• **Work to be completed**:
Up to and including the line that contains "The **Paley graph property**", write out each line of the material from its first line, exactly.

• **Records for the task**:
import Summits.ValiantsHypothesis.ValiantsHypothesis.Theorems.FeketeSOSFeketeSOSHardPaleyRIPBridge
import Summits.ValiantsHypothesis.ValiantsHypothesis.Theorems.FeketeSOSFeketeSOSHardPaleyRIPHalfBarrier
import Summits.ValiantsHypothesis.ValiantsHypothesis.Theorems.FeketeSOSFeketeSOSHardPaleyRIPFlatRIPPaleyClique
import Mathlib.NumberTheory.LegendreSymbol.QuadraticChar.Basic
import HarnessLib

/-!
# The Paley graph conjecture below the `1/2` barrier as a NAMED HYPOTHESIS, and route FeketeSOS's line
# `paley-rip` as a conditional bridge on it (crux `FeketeSOSHard`, stmt-ValiantsHypothesis-3996)

For an odd prime `p` let `χ` be the quadratic character of `𝔽_p` (Mathlib's `quadraticChar (ZMod p)`).
The **Paley graph property** `𝒫_p(α, β)` with constant `C` (Satake 2024, Def. 14; Chor–Goldreich 1988 §3)
asks `|∑_{s∈S,t∈T} χ(s − t)| ≤ C·p^{−β}·|S|·|T|` for all `S, T ⊆ 𝔽_p` with `|S|, |T| > p^α` — a
power-saving two-source extractor / discrepancy bound for the Paley graph at min-entropy rate `α`.  It
is a THEOREM for every `α > 1/2` (Chor–Goldreich; here `paleyGraphProperty_of_half_lt`, from the
completion bound) and OPEN for every `α < 1/2`; the **Paley graph conjecture** asserts it for all
`α ∈ (0,1]`, and its weakest new case — SOME `α < 1/2` — is Chor–Goldreich's 1988 problem of breaking the
`1/2` barrier, known (Satake 2021/2024, Bandeira–Mixon–Moreira 2017) to be tied to the Paley-ETF
restricted isometry property beyond `√p` (Conjecture 14 of Bandeira's 2025 open-problem list).

* `PaleyGraphProperty`, `@[conjecture] PaleyGraphConjecture`, `@[conjecture] PaleyGraphConjectureBelowHalf`
  — the vocabulary (no conjecture is asserted);
* `paleyGraphProperty_of_half_lt` — `𝒫_p(α, α − 1/2)` with `C = 1` at EVERY prime for every `α > 1/2`;
* `paleyGraphConjectureBelowHalf_iff_smallSetDiffDiscrepancy` — translation to the `ℕ`-indexed format
  of the line's files (`Finset ℕ` inside `[0,p)`, Legendre symbols, saving `(#A·#B)^{−β/2}`);
* `flatRIP_iff_paleyGraphConjectureBelowHalf` — **the engine `stub_paleyFlatRIP` of line `paley-rip`
  IS this conjecture** (kernel equivalence, via `flatRIP_iff_smallSetDiffDiscrepancy`);
* `feketeSOSHard_of_paleyGraphConjectureBelowHalf_of_tameOperator` — the line as a CONDITIONAL BRIDGE:
  `PaleyGraphConjectureBelowHalf → stub_tameOperator → FeketeSOSHard`;
* `paleyClique_card_le_of_paleyGraphConjectureBelowHalf` — the conjecture bounds Paley cliques by
  `p^{1/2−κ} + 1` (`paleyClique_card_le_of_flatRIP`).

Honest framing: `PaleyGraphConjecture(BelowHalf)` are OPEN conjectures filed as named hypotheses; the
crux `FeketeSOSHard` and `stub_tameOperator` remain open; the bridge is conditional; nothing here bears
on `VP ≠ VNP`.
-/

-- the line's namespace repeats a path segment by convention (same as the other paley-rip files)
set_option linter.dupNamespace false

namespace Summit.ValiantsHypothesis.ValiantsHypothesis.Theorems

open Finset Polynomial
open scoped BigOperators
open Summit.ValiantsHypothesis.ValiantsHypothesis.Theorems.FeketeSOSHardPaleyRIP
open Summit.ValiantsHypothesis.ValiantsHypothesis.Theses

noncomputable section

/-! ## The vocabulary -/

/-- **The Paley graph property `𝒫_p(α, β)` with constant `C`** (Satake 2024, Definition 14; Chor–Goldreich
1988 §3): for all `S, T ⊆ 𝔽_p` with `|S|, |T| > p^α`,
`|∑_{s∈S} ∑_{t∈T} χ(s − t)| ≤ C · p^{−β} · |S| · |T|`, `χ = quadraticChar (ZMod p)`.
[cite: Satake2024PaleyExtractor, Definition 14] -/
def PaleyGraphProperty (p : ℕ) [Fact p.Prime] (α β C : ℝ) : Prop :=
  ∀ (S T : Finset (ZMod p)), (p : ℝ) ^ α < (S.card : ℝ) → (p : ℝ) ^ α < (T.card : ℝ) →
    |∑ s ∈ S, ∑ t ∈ T, ((quadraticChar (ZMod p) (s - t) : ℤ) : ℝ)| ≤
      C * (p : ℝ) ^ (-β) * (S.card : ℝ) * (T.card : ℝ)

/-- **The Paley graph conjecture** (OPEN; Satake 2024, Remark 16, after Chor–Goldreich 1988 and Chung
1994, Conj. 2.2): for every `α ∈ (0,1]` there are `β, C > 0` such that `𝒫_p(α, β)` with constant `C`
holds at all sufficiently large primes.  Known only for `α > 1/2`.
[cite: Satake2024PaleyExtractor, Remark 16] -/
@[conjecture] def PaleyGraphConjecture : Prop :=
  ∀ α : ℝ, 0 < α → α ≤ 1 → ∃ β : ℝ, 0 < β ∧ ∃ C : ℝ, 0 < C ∧ ∃ p₁ : ℕ,
    ∀ (p : ℕ) [Fact p.Prime], p₁ ≤ p → PaleyGraphProperty p α β C

/-- **The Paley graph conjecture below the `1/2` barrier** (OPEN; Chor–Goldreich's problem of two-source
extraction from the Paley graph below min-entropy rate `1/2`, Satake 2024, Problem 8 / Corollary 21):
for SOME `α < 1/2` there are `β, C > 0` with `𝒫_p(α, β)` (constant `C`) at all sufficiently large primes.
[cite: Satake2024PaleyExtractor, Corollary 21] -/
@[conjecture] def PaleyGraphConjectureBelowHalf : Prop :=
  ∃ α : ℝ, α < 1 / 2 ∧ ∃ β : ℝ, 0 < β ∧ ∃ C : ℝ, 0 < C ∧ ∃ p₁ : ℕ,
    ∀ (p : ℕ) [Fact p.Prime], p₁ ≤ p → PaleyGraphProperty p α β C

• **Task response**:
import Summits.ValiantsHypothesis.ValiantsHypothesis.Theorems.FeketeSOSFeketeSOSHardPaleyRIPBridge
import Summits.ValiantsHypothesis.ValiantsHypothesis.Theorems.FeketeSOSFeketeSOSHardPaleyRIPHalfBarrier
import Summits.ValiantsHypothesis.ValiantsHypothesis.Theorems.FeketeSOSFeketeSOSHardPaleyRIPFlatRIPPaleyClique
import Mathlib.NumberTheory.LegendreSymbol.QuadraticChar.Basic
import HarnessLib

/-!
# The Paley graph conjecture below the `1/2` barrier as a NAMED HYPOTHESIS, and route FeketeSOS's line
# `paley-rip` as a conditional bridge on it (crux `FeketeSOSHard`, stmt-ValiantsHypothesis-3996)

For an odd prime `p` let `χ` be the quadratic character of `𝔽_p` (Mathlib's `quadraticChar (ZMod p)`).
The **Paley graph property** `𝒫_p(α, β)` with constant `C` (Satake 2024, Def. 14; Chor–Goldreich 1988 §3)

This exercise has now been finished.